Hi, it’s Jen Richler, here with another episode of Can We Talk?.

First, a word from our sponsor, the University of San Francisco’s Swig Program in Jewish Studies and Social Justice. JSSJ is excited to announce the first-ever graduate-level certificate in JEDI—Justice, Equity, Diversity, and Inclusion. This program will give you the tools to boost your classroom techniques, bring JEDI skills to your organization, and expand your personal knowledge. Fall classes begin August 27. Learn more and apply at USFCA.EDU/JEDI.

Now, onto the show.  

Jen: Hi everyone, it's Jen Richler here with Nahanni Rous and Judith Rosenbaum, the whole Can We Talk? team. Hello to both of you.

Nahanni: Hey, Jen.

Judith: Hello!

Jen: Okay, so most of our listeners don't realize that we are actually somewhat of a scattered team, at least geographically speaking.
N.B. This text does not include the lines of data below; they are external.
import Literature.Analysis.FluidPDE.MillerMiddleEigenvalueSupGronwall
import Literature.Analysis.FluidPDE.MillerMiddleEigenvalueCriterionProofs
import HarnessLib

/-!
# Miller's middle-eigenvalue criterion with a TIME-ONLY majorant: propagation along the Leray–Hopf evolution

search for candidate a priori estimates; no regularity claim (cell `pub-nsreg`, seat nsreg-p6 g7; bricks for the
cell nsreg-p1 ROUND-15 rung (ii) «λ₂⁺ ≤ ε/(T−t)»).

Analysis/FluidPDE proofs file (theorems only).  Twin of `exists_eWeakGradL2Sq_le_of_midStrain`
(`MillerMiddleEigenvalueCriterionProofs.lean`, Miller's class `L^p_t L^q_x`, `q < ∞`) at the endpoint `q = ∞` and in
SHARP (time-resolved) form: for a classical solution on `ℝ³ × [0,T)` which is Leray–Hopf on `[0,T)` and a time-only
majorant `m(t) ≥ 0` of the middle principal strain, `λ₂(∇u(t,x)) ≤ m(t)` (two-frame form), which is integrable on
every `[0, b]`, `b < T` (NOT necessarily on `[0,T)` — the point of the rung),

* `eWeakGradL2Sq_le_exp_of_midStrain_sup` — along an `H¹`-regular interval `(α, β) ⊆ (0,T)`, `t₀ ∈ (α, β)`:
  `‖∇u(t)‖² ≤ exp (4 ∫_{t₀}^t m) ‖∇u(t₀)‖²` for `t ∈ [t₀, β)` (Tao patches from good times + the slab inequality
  `miller_enstrophy_le_mul_exp_sup` + `exp_lintegral_chain`, word for word as in the tree's `q < ∞` proof);
* `limsup_eH1NormSq_lt_top_of_midStrain_sup` — hence `limsup_{t↑β} ‖u(t)‖²_{H¹} < ∞` at every right end `β < T`… and
  at `β ≤ b` whenever `∫₀ᵇ m < ∞`;
* `isH1RegularOn_Ioo_of_midStrain_sup` — so `u` is `H¹`-regular on `(0, T)` (Leray's continuation theorem
  `leray_continuation_H1_holds` on every `[0, b]`, `b < T`).

References: Miller, ARMA 235 (2020) = arXiv:1710.05569, Thm 1.1 (proof of Thm 5.2) [Miller2019]; Neustupa–Penel 2001,
Thm 2 [NeustupaPenel2001]; Robinson–Rodrigo–Sadowski 2016, Lemma 8.16 [RobinsonRodrigoSadowski2016].
-/

noncomputable section

open MeasureTheory Set Function Filter Topology InnerProductSpace
open scoped ENNReal NNReal ContDiff RealInnerProductSpace

namespace Literature.Analysis.FluidPDE

variable {ν T : ℝ} {u₀ : EuclideanSpace ℝ (Fin 3) → EuclideanSpace ℝ (Fin 3)}
  {u : ℝ → EuclideanSpace ℝ (Fin 3) → EuclideanSpace ℝ (Fin 3)}
  {p : ℝ → EuclideanSpace ℝ (Fin 3) → ℝ}

/-- **Sharp propagation of the enstrophy under a time-only middle-strain majorant** (endpoint `q = ∞` of Miller 2019,
Thm 1.1, time-resolved): along an `H¹`-regular interval `(α, β) ⊆ (0, T)` of a classical Leray–Hopf solution,
`‖∇u(t)‖² ≤ exp (4 ∫_{t₀}^t m) ‖∇u(t₀)‖²` for `t₀ ∈ (α, β)`, `t ∈ [t₀, β)`.
[cite: Miller2019, Thm 1.1 (proof of Thm 5.2)] [cite: RobinsonRodrigoSadowski2016, Lemma 8.16 (proof)] -/
theorem eWeakGradL2Sq_le_exp_of_midStrain_sup {c : ℝ} (hL2 : TaoH1AlmostRegularWith c) (hc : 0 < c)
    (hν : 0 < ν) (hLH : IsLerayHopfOn T ν 0 u₀ u) (hcl : IsClassicalNSSolutionOn (Ico 0 T) ν 0 u p)
    {m : ℝ → ℝ} (hm0 : ∀ t, 0 ≤ m t)
    (hmaj : ∀ t ∈ Ico 0 T, ∀ x, ∃ v w : EuclideanSpace ℝ (Fin 3), ‖v‖ = 1 ∧ ‖w‖ = 1 ∧
      ⟪v, w⟫ = 0 ∧ ∀ α β : ℝ,
        ⟪fderiv ℝ (u t) x (α • v + β • w), α • v + β • w⟫ ≤ m t * (α ^ 2 + β ^ 2))
    (hA : ∀ b < T, ∫⁻ t in Ioo 0 b, ENNReal.ofReal (m t) ≠ ⊤)
    {α β : ℝ} (hα : 0 ≤ α) (hβ : β ≤ T) (hreg : IsH1RegularOn (Ioo α β) u)
    {t₀ : ℝ} (ht₀ : t₀ ∈ Ioo α β) {t : ℝ} (ht : t ∈ Ico t₀ β) :
    eWeakGradL2Sq (u t) ≤
      ENNReal.ofReal (Real.exp (4 * (∫⁻ σ in Ioo t₀ t, ENNReal.ofReal (m σ)).toReal)) *
        eWeakGradL2Sq (u t₀) := by
  -- notation
  set a : ℝ → ℝ≥0∞ := fun σ => ENNReal.ofReal (m σ) with ha
  set y₀ : ℝ≥0∞ := eWeakGradL2Sq (u t₀) with hy₀def
  have ht₀0 : 0 < t₀ := hα.trans_lt ht₀.1
  have htT : t < T := ht.2.trans_le hβ
  -- good restarting times
  have hgood : ∀ᵐ s ∂(volume.restrict (Ioo 0 T)),
      IsLerayHopfOn (T - s) ν 0 (u s) (fun t => u (t + s)) := hLH.ae_isLerayHopfOn_restart hν.le
  -- a uniform `H¹` bound on the compact `[(α + t₀)/2, t]`
  have hKsub : Icc ((α + t₀) / 2) t ⊆ Ioo α β := fun s hs =>
    ⟨lt_of_lt_of_le (by linarith [ht₀.1]) hs.1, hs.2.trans_lt ht.2⟩
  obtain ⟨M, hM, hbound⟩ := hreg.exists_forall_le isCompact_Icc hKsub
  set Am : ℝ := M.toReal with hAm
  have hAm0 : 0 ≤ Am := ENNReal.toReal_nonneg
  set τM : ℝ := c * ν ^ 3 / (Am ^ 2 + 1) with hτM
  have hτM0 : 0 < τM := by positivity
  have hτMc : Am ^ 2 * τM ≤ c * ν ^ 3 := by
    rw [hτM, mul_div_assoc']
    rw [div_le_iff₀ (by positivity)]
    nlinarith [mul_pos hc (pow_pos hν 3)]
  -- the propagated property
  set A : ℝ → ℝ := fun τ => (∫⁻ σ in Ioo t₀ τ, a σ).toReal with hAdef
  set P : ℝ → Prop := fun τ => eWeakGradL2Sq (u τ) ≤ ENNReal.ofReal (Real.exp (4 * A τ)) * y₀
    with hPdef
  have hPt : P t := by
    refine forall_Icc_of_local_propagation (a := t₀) (b := t) (P := P) ?_ ?_ t ⟨ht.1, le_rfl⟩
    · -- `P t₀`
      simp only [hPdef, hAdef, Ioo_self, Measure.restrict_empty, lintegral_zero_measure,
        ENNReal.toReal_zero, mul_zero, Real.exp_zero, ENNReal.ofReal_one, one_mul, hy₀def, le_refl]
    · -- local propagation around `σ ∈ [t₀, t]`
      intro σ hσ
      have hσT : σ ≤ T := (hσ.2.trans ht.2.le).trans hβ
      -- a good time `s` just below `σ`
      have hlo : 0 ≤ max ((α + t₀) / 2) (σ - τM / 2) := le_max_of_le_left (by linarith)
      have hlt : max ((α + t₀) / 2) (σ - τM / 2) < σ :=
        max_lt (by linarith [hσ.1, ht₀.1]) (by linarith)
      obtain ⟨s, hs, hLHs⟩ := exists_mem_Ioo_of_ae_restrict_Ioo hlo hlt hσT hgood
      have hs1 : (α + t₀) / 2 < s := (le_max_left _ _).trans_lt hs.1
      have hs2 : σ - τM / 2 < s := (le_max_right _ _).trans_lt hs.1
      have hs0 : 0 < s := lt_of_le_of_lt (by linarith) hs1
      have hsT : s < T := hs.2.trans_le hσT
      have hsK : s ∈ Icc ((α + t₀) / 2) t := ⟨hs1.le, hs.2.le.trans hσ.2⟩
      have hAs : eH1NormSq (u s) ≤ ENNReal.ofReal Am := by
        rw [hAm, ENNReal.ofReal_toReal hM.ne]; exact hbound s hsK
      set τ' : ℝ := min τM (T - s) with hτ'def
      refine ⟨min (σ - s) (τM / 2), lt_min (sub_pos.2 hs.2) (by positivity), ?_⟩
      intro τ₁ hτ₁ τ₂ hτ₂ hτ₁σ hτ₁₂ hτ₂σ hP1
      rcases eq_or_lt_of_le hτ₁₂ with heq | hlt12
      · rw [← heq]; exact hP1
      -- the patch from `s` covers `[τ₁, τ₂]`
      have hδ1 : min (σ - s) (τM / 2) ≤ σ - s := min_le_left _ _
      have hδ2 : min (σ - s) (τM / 2) ≤ τM / 2 := min_le_right _ _
      have hsτ₁ : s < τ₁ := by linarith
      have hτ₂T : τ₂ < T := lt_of_le_of_lt hτ₂.2 htT
      have hτ₂τ' : τ₂ - s < τ' := by
        refine lt_min (by linarith) ?_
        linarith [hτ₂.2, ht.2, hβ]
      set ε : ℝ := τ₁ - s with hεdef
      have hε0 : 0 < ε := sub_pos.2 hsτ₁
      have hετ' : ε < τ' := lt_trans (by rw [hεdef]; linarith) hτ₂τ'
      obtain ⟨w, π, hw, hbw, hbwt, hbπ, hrep⟩ := exists_tao_patch hL2 hν hLH ⟨hs0, hsT⟩ hLHs hAm0
        hAs hτM0 hτMc (ε := ε) ⟨hε0, hετ'⟩
      -- translate to the slab `[0, τ' - ε]`, i.e. `u`-times `[τ₁, s + τ']`
      obtain ⟨hw', hbw', hbwt', hbπ'⟩ := taoSlab_translate hw hbw hbwt hbπ (e := ε) ⟨le_rfl, hετ'⟩
      have hL : 0 < τ' - ε := sub_pos.2 hετ'
      have hrep' : ∀ t' ∈ Icc 0 (τ' - ε), u (t' + τ₁) =ᵐ[volume] w (t' + ε) := by
        intro t' ht'
        have h := hrep (t' + ε) ⟨by linarith [ht'.1], by linarith [ht'.2]⟩
        have e1 : t' + ε + s = t' + τ₁ := by rw [hεdef]; ring
        rwa [e1] at h
      have hs12 : τ₂ - τ₁ ∈ Ioc 0 (τ' - ε) := ⟨sub_pos.2 hlt12, by rw [hεdef]; linarith⟩
      -- on `u`-times `< T` the slices of the patch EQUAL those of the classical `u`
      have hrepD : ∀ t' ∈ Ioo 0 (τ₂ - τ₁),
          fderiv ℝ ((fun t => w (t + ε)) t') = fderiv ℝ (u (t' + τ₁)) := by
        intro t' ht'
        have ht'T : t' + τ₁ < T := by linarith [ht'.2]
        have ht'0 : 0 ≤ t' + τ₁ := by linarith [ht'.1, hτ₁.1]
        have hcu : Continuous (u (t' + τ₁)) := (hcl.contDiff_velocity ⟨ht'0, ht'T⟩).continuous
        have hcw : Continuous (w (t' + ε)) :=
          (hw'.contDiff_velocity ⟨ht'.1.le, ht'.2.le.trans hs12.2⟩).continuous
        have heq : u (t' + τ₁) = w (t' + ε) :=
          (Continuous.ae_eq_iff_eq volume hcu hcw).1 (hrep' t' ⟨ht'.1.le, ht'.2.le.trans hs12.2⟩)
        simp only [heq]
      -- the time-shifted majorant is a majorant for the representative
      have hmaj' : ∀ t' ∈ Ioo 0 (τ₂ - τ₁), ∀ x, ∃ v w' : EuclideanSpace ℝ (Fin 3),
          ‖v‖ = 1 ∧ ‖w'‖ = 1 ∧ ⟪v, w'⟫ = 0 ∧ ∀ α' β' : ℝ,
            ⟪fderiv ℝ ((fun t => w (t + ε)) t') x (α' • v + β' • w'), α' • v + β' • w'⟫ ≤
              (fun t'' => m (t'' + τ₁)) t' * (α' ^ 2 + β' ^ 2) := by
        intro t' ht' x
        have ht'T : t' + τ₁ < T := by linarith [ht'.2]
        have ht'0 : 0 ≤ t' + τ₁ := by linarith [ht'.1, hτ₁.1]
        rw [hrepD t' ht']
        exact hmaj (t' + τ₁) ⟨ht'0, ht'T⟩ x
      -- the time weight of the representative
      have hint : ∫⁻ t' in Ioo 0 (τ₂ - τ₁), ENNReal.ofReal ((fun t'' => m (t'' + τ₁)) t') =
          ∫⁻ σ' in Ioo τ₁ τ₂, a σ' := by
        have h := setLIntegral_Ioo_comp_add_right a 0 (τ₂ - τ₁) τ₁
        rw [zero_add, sub_add_cancel] at h
        simpa only [ha] using h
      have hfinT : ∫⁻ σ' in Ioo 0 τ₂, a σ' ≠ ⊤ := hA τ₂ hτ₂T
      have hsub12 : Ioo τ₁ τ₂ ⊆ Ioo 0 τ₂ := Ioo_subset_Ioo_left (by linarith [hτ₁.1])
      have hfin12 : ∫⁻ σ' in Ioo τ₁ τ₂, a σ' ≠ ⊤ := ne_top_of_le_ne_top hfinT (lintegral_mono_set hsub12)
      have hfinw : ∫⁻ t' in Ioo 0 (τ₂ - τ₁), ENNReal.ofReal ((fun t'' => m (t'' + τ₁)) t') ≠ ⊤ := by
        rw [hint]; exact hfin12
      -- the slab inequality with the `L^∞_x` majorant on the translated slab
      have hineq := miller_enstrophy_le_mul_exp_sup hν hL hw' hbw' hbwt' hbπ' (m := fun t'' => m (t'' + τ₁))
        (fun t'' => hm0 _) hs12 hmaj' hfinw
      rw [hint] at hineq
      -- identify the enstrophies with those of `u`
      have hy2 : eWeakGradL2Sq (u τ₂) =
          ∫⁻ x, ENNReal.ofReal (frobeniusNormSq (fderiv ℝ (w (τ₂ - τ₁ + ε)) x)) := by
        have h := eWeakGradL2Sq_rep hw' ⟨hs12.1.le, hs12.2⟩ (hrep' (τ₂ - τ₁) ⟨hs12.1.le, hs12.2⟩)
        rwa [sub_add_cancel] at h
      have hy1 : eWeakGradL2Sq (u τ₁) =
          ∫⁻ x, ENNReal.ofReal (frobeniusNormSq (fderiv ℝ (w (0 + ε)) x)) := by
        have h := eWeakGradL2Sq_rep hw' ⟨le_rfl, hL.le⟩ (hrep' 0 ⟨le_rfl, hL.le⟩)
        rwa [zero_add τ₁] at h
      have hstep : eWeakGradL2Sq (u τ₂) ≤
          ENNReal.ofReal (Real.exp (4 * (∫⁻ σ' in Ioo τ₁ τ₂, a σ').toReal)) * eWeakGradL2Sq (u τ₁) := by
        rw [hy2, hy1]
        exact hineq
      have hfin02 : ∫⁻ σ' in Ioo t₀ τ₂, a σ' ≠ ⊤ :=
        ne_top_of_le_ne_top hfinT (lintegral_mono_set (Ioo_subset_Ioo_left ht₀0.le))
      exact exp_lintegral_chain (y := fun τ => eWeakGradL2Sq (u τ)) (a := a) (C := 4) (y₀ := y₀)
        hτ₁.1 hτ₁₂ hfin02 hP1 hstep
  exact hPt

/-- **No `H¹` blow-up before the majorant's integral diverges**: in the situation of
`eWeakGradL2Sq_le_exp_of_midStrain_sup`, `limsup_{t↑β} ‖u(t)‖²_{H¹} < ∞` at the right end of every `H¹`-regular
`(α, β) ⊆ (0, T)` with `∫₀^β m < ∞`. [cite: Miller2019, Thm 1.1 (proof of Thm 5.2)] -/
theorem limsup_eH1NormSq_lt_top_of_midStrain_sup {c : ℝ} (hL2 : TaoH1AlmostRegularWith c) (hc : 0 < c)
    (hν : 0 < ν) (hLH : IsLerayHopfOn T ν 0 u₀ u) (hcl : IsClassicalNSSolutionOn (Ico 0 T) ν 0 u p)
    {m : ℝ → ℝ} (hm0 : ∀ t, 0 ≤ m t)
    (hmaj : ∀ t ∈ Ico 0 T, ∀ x, ∃ v w : EuclideanSpace ℝ (Fin 3), ‖v‖ = 1 ∧ ‖w‖ = 1 ∧
      ⟪v, w⟫ = 0 ∧ ∀ α β : ℝ,
        ⟪fderiv ℝ (u t) x (α • v + β • w), α • v + β • w⟫ ≤ m t * (α ^ 2 + β ^ 2))
    (hA : ∀ b < T, ∫⁻ t in Ioo 0 b, ENNReal.ofReal (m t) ≠ ⊤)
    {α β : ℝ} (hα : 0 ≤ α) (hαβ : α < β) (hβ : β ≤ T) (hAβ : ∫⁻ t in Ioo 0 β, ENNReal.ofReal (m t) ≠ ⊤)
    (hreg : IsH1RegularOn (Ioo α β) u) :
    limsup (fun t => eH1NormSq (u t)) (𝓝[<] β) < ⊤ := by
  set t₀ : ℝ := (α + β) / 2 with ht₀
  have ht₀m : t₀ ∈ Ioo α β := ⟨by rw [ht₀]; linarith, by rw [ht₀]; linarith⟩
  have ht₀0 : 0 < t₀ := hα.trans_lt ht₀m.1
  set y₀ : ℝ≥0∞ := eWeakGradL2Sq (u t₀) with hy₀
  have hy₀top : y₀ < ⊤ := lt_of_le_of_lt le_add_self (hreg.eH1NormSq_lt_top ht₀m)
  set K : ℝ≥0∞ := ENNReal.ofReal (Real.exp (4 * (∫⁻ σ in Ioo t₀ β, ENNReal.ofReal (m σ)).toReal)) * y₀
    with hK
  have hKtop : K < ⊤ := ENNReal.mul_lt_top ENNReal.ofReal_lt_top hy₀top
  have hfinβ : ∫⁻ σ in Ioo t₀ β, ENNReal.ofReal (m σ) ≠ ⊤ :=
    ne_top_of_le_ne_top hAβ (lintegral_mono_set (Ioo_subset_Ioo_left ht₀0.le))
  have hbound : ∀ t ∈ Ico t₀ β, eWeakGradL2Sq (u t) ≤ K := by
    intro t ht
    refine (eWeakGradL2Sq_le_exp_of_midStrain_sup hL2 hc hν hLH hcl hm0 hmaj hA hα hβ hreg ht₀m ht).trans ?_
    refine mul_le_mul' (ENNReal.ofReal_le_ofReal (Real.exp_le_exp.2 ?_)) le_rfl
    refine mul_le_mul_of_nonneg_left (ENNReal.toReal_mono hfinβ (lintegral_mono_set
      (Ioo_subset_Ioo_right ht.2.le))) (by norm_num)
  set E₀ : ℝ≥0∞ := ENNReal.ofReal (2 * VectorCalculus.kineticEnergy u₀) with hE₀
  have hev : ∀ᶠ t in 𝓝[<] β, eH1NormSq (u t) ≤ E₀ + K := by
    filter_upwards [Ioo_mem_nhdsLT ht₀m.2] with t ht
    have htT : t ∈ Icc 0 T := ⟨(hα.trans ht₀m.1.le).trans ht.1.le, ht.2.le.trans hβ⟩
    exact add_le_add (hLH.eEnergy_le_datum hν.le htT) (hbound t ⟨ht.1.le, ht.2⟩)
  refine lt_of_le_of_lt (Filter.limsup_le_of_le (by isBoundedDefault) hev) ?_
  exact ENNReal.add_lt_top.2 ⟨ENNReal.ofReal_lt_top, hKtop⟩

/-- **`H¹`-regularity up to (not including) `T`**: a classical Leray–Hopf solution on `[0,T)` with a time-only
middle-strain majorant integrable on every `[0, b]`, `b < T`, is `H¹`-regular on `(0, T)` (Leray's continuation
theorem on every `[0, b]`). [cite: Miller2019, Thm 1.1 (proof of Thm 5.2)]
[cite: RobinsonRodrigoSadowski2016, Thm. 8.17 with Lemma 8.16] -/
theorem isH1RegularOn_Ioo_of_midStrain_sup
    (hν : 0 < ν) (hT : 0 < T) (hLH : IsLerayHopfOn T ν 0 u₀ u)
    (hcl : IsClassicalNSSolutionOn (Ico 0 T) ν 0 u p)
    {m : ℝ → ℝ} (hm0 : ∀ t, 0 ≤ m t)
    (hmaj : ∀ t ∈ Ico 0 T, ∀ x, ∃ v w : EuclideanSpace ℝ (Fin 3), ‖v‖ = 1 ∧ ‖w‖ = 1 ∧
      ⟪v, w⟫ = 0 ∧ ∀ α β : ℝ,
        ⟪fderiv ℝ (u t) x (α • v + β • w), α • v + β • w⟫ ≤ m t * (α ^ 2 + β ^ 2))
    (hA : ∀ b < T, ∫⁻ t in Ioo 0 b, ENNReal.ofReal (m t) ≠ ⊤) :
    IsH1RegularOn (Ioo 0 T) u := by
  obtain ⟨c, hc, hL2⟩ := tao2011_H1_local_almost_regular_holds
  -- `H¹`-regular on `(0, b]` for every `b < T`
  have hregb : ∀ b ∈ Ioo 0 T, IsH1RegularOn (Ioc 0 b) u := by
    intro b hb
    have hLHb : IsLerayHopfOn b ν 0 u₀ u := hLH.of_le hb.2.le
    have hclb : IsClassicalNSSolutionOn (Ico 0 b) ν 0 u p :=
      hcl.mono (Ico_subset_Ico_right hb.2.le) (uniqueDiffOn_Ico 0 b)
    have hAb : ∀ b' < b, ∫⁻ t in Ioo 0 b', ENNReal.ofReal (m t) ≠ ⊤ :=
      fun b' hb' => hA b' (hb'.trans hb.2)
    refine leray_continuation_H1_holds ν b hν hb.1 u₀ u hLHb fun α β hα hαβ hβ hregI => ?_
    exact limsup_eH1NormSq_lt_top_of_midStrain_sup hL2 hc hν hLHb hclb hm0
      (fun t ht x => hmaj t ⟨ht.1, ht.2.trans hb.2⟩ x) hAb hα hαβ hβ
      (ne_top_of_le_ne_top (hA b hb.2) (lintegral_mono_set (Ioo_subset_Ioo_right hβ))) hregI
  refine ⟨fun t ht => ?_, fun t ht => ?_⟩
  · have hb : (t + T) / 2 ∈ Ioo 0 T := ⟨by linarith [ht.1], by linarith [ht.2]⟩
    exact (hregb _ hb).1 t ⟨ht.1, by linarith [ht.2]⟩
  · have hb : (t + T) / 2 ∈ Ioo 0 T := ⟨by linarith [ht.1], by linarith [ht.2]⟩
    have hcont : ContinuousWithinAt (fun t => eH1NormSq (u t)) (Ioc 0 ((t + T) / 2)) t :=
      (hregb _ hb).2 t ⟨ht.1, by linarith [ht.2]⟩
    refine hcont.mono_of_mem_nhdsWithin ?_
    refine mem_nhdsWithin_of_mem_nhds (mem_of_superset (Ioo_mem_nhds ht.1 (by linarith [ht.2] :
      t < (t + T) / 2)) Ioo_subset_Ioc_self)

end Literature.Analysis.FluidPDE

end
So I am recording in Can We Talk? satellite studio in Bloomington, Indiana, also known as my office. Nahanni, where are you?

Nahanni: Oh, well I am in my home office in Washington, DC.

Jen: And how about you, Judith?

Judith: I am in my home office in Newton, Massachusetts, having just come back from the JWA office cause I can record better here, it's a little quieter. Although, my daughter is singing downstairs, so… [laughs] Maybe I should have stayed at JWA’s office.

Jen: So we're here to wrap up our fall and spring seasons, talk about some highlights and some of our favorite moments from the past couple of seasons. One big highlight happened for all of us just the other day. Judith, do you wanna say what happened?

Judith: Yes. Well, Sunday morning I was just taking my Sunday Times out of the bag and starting to open it, and I got a text from my friend Idit saying, “Whoa, did you know that Can We Talk? was gonna be mentioned in the New York Times?”  And I said, “What???” Um, and she sent me a photo, and, in fact, there was a little piece on page two of the Sunday Opinion section that was, uh, responding to the fact that the Southern Baptist Convention voted to bar women from leadership positions in the church last week, and suggesting some places for people to learn more about women's roles in religious leadership, including listening to Can We Talk?. And that was a huge thrill.

Jen: Yes, it was very exciting. Okay, onto talking about the podcast itself. So we're recording this episode at the end of Pride month, and that's a perfect lead-in to talking about the very first episode of our fall season, which was about Linke Fligl, a queer Jewish chicken farm and cultural organizing project in the Hudson Valley in New York.

Um, Nahanni, you were the producer on this episode and actually went to Linke Fligl to record. So, do you wanna say a little bit about what it was like to go there and record for this episode?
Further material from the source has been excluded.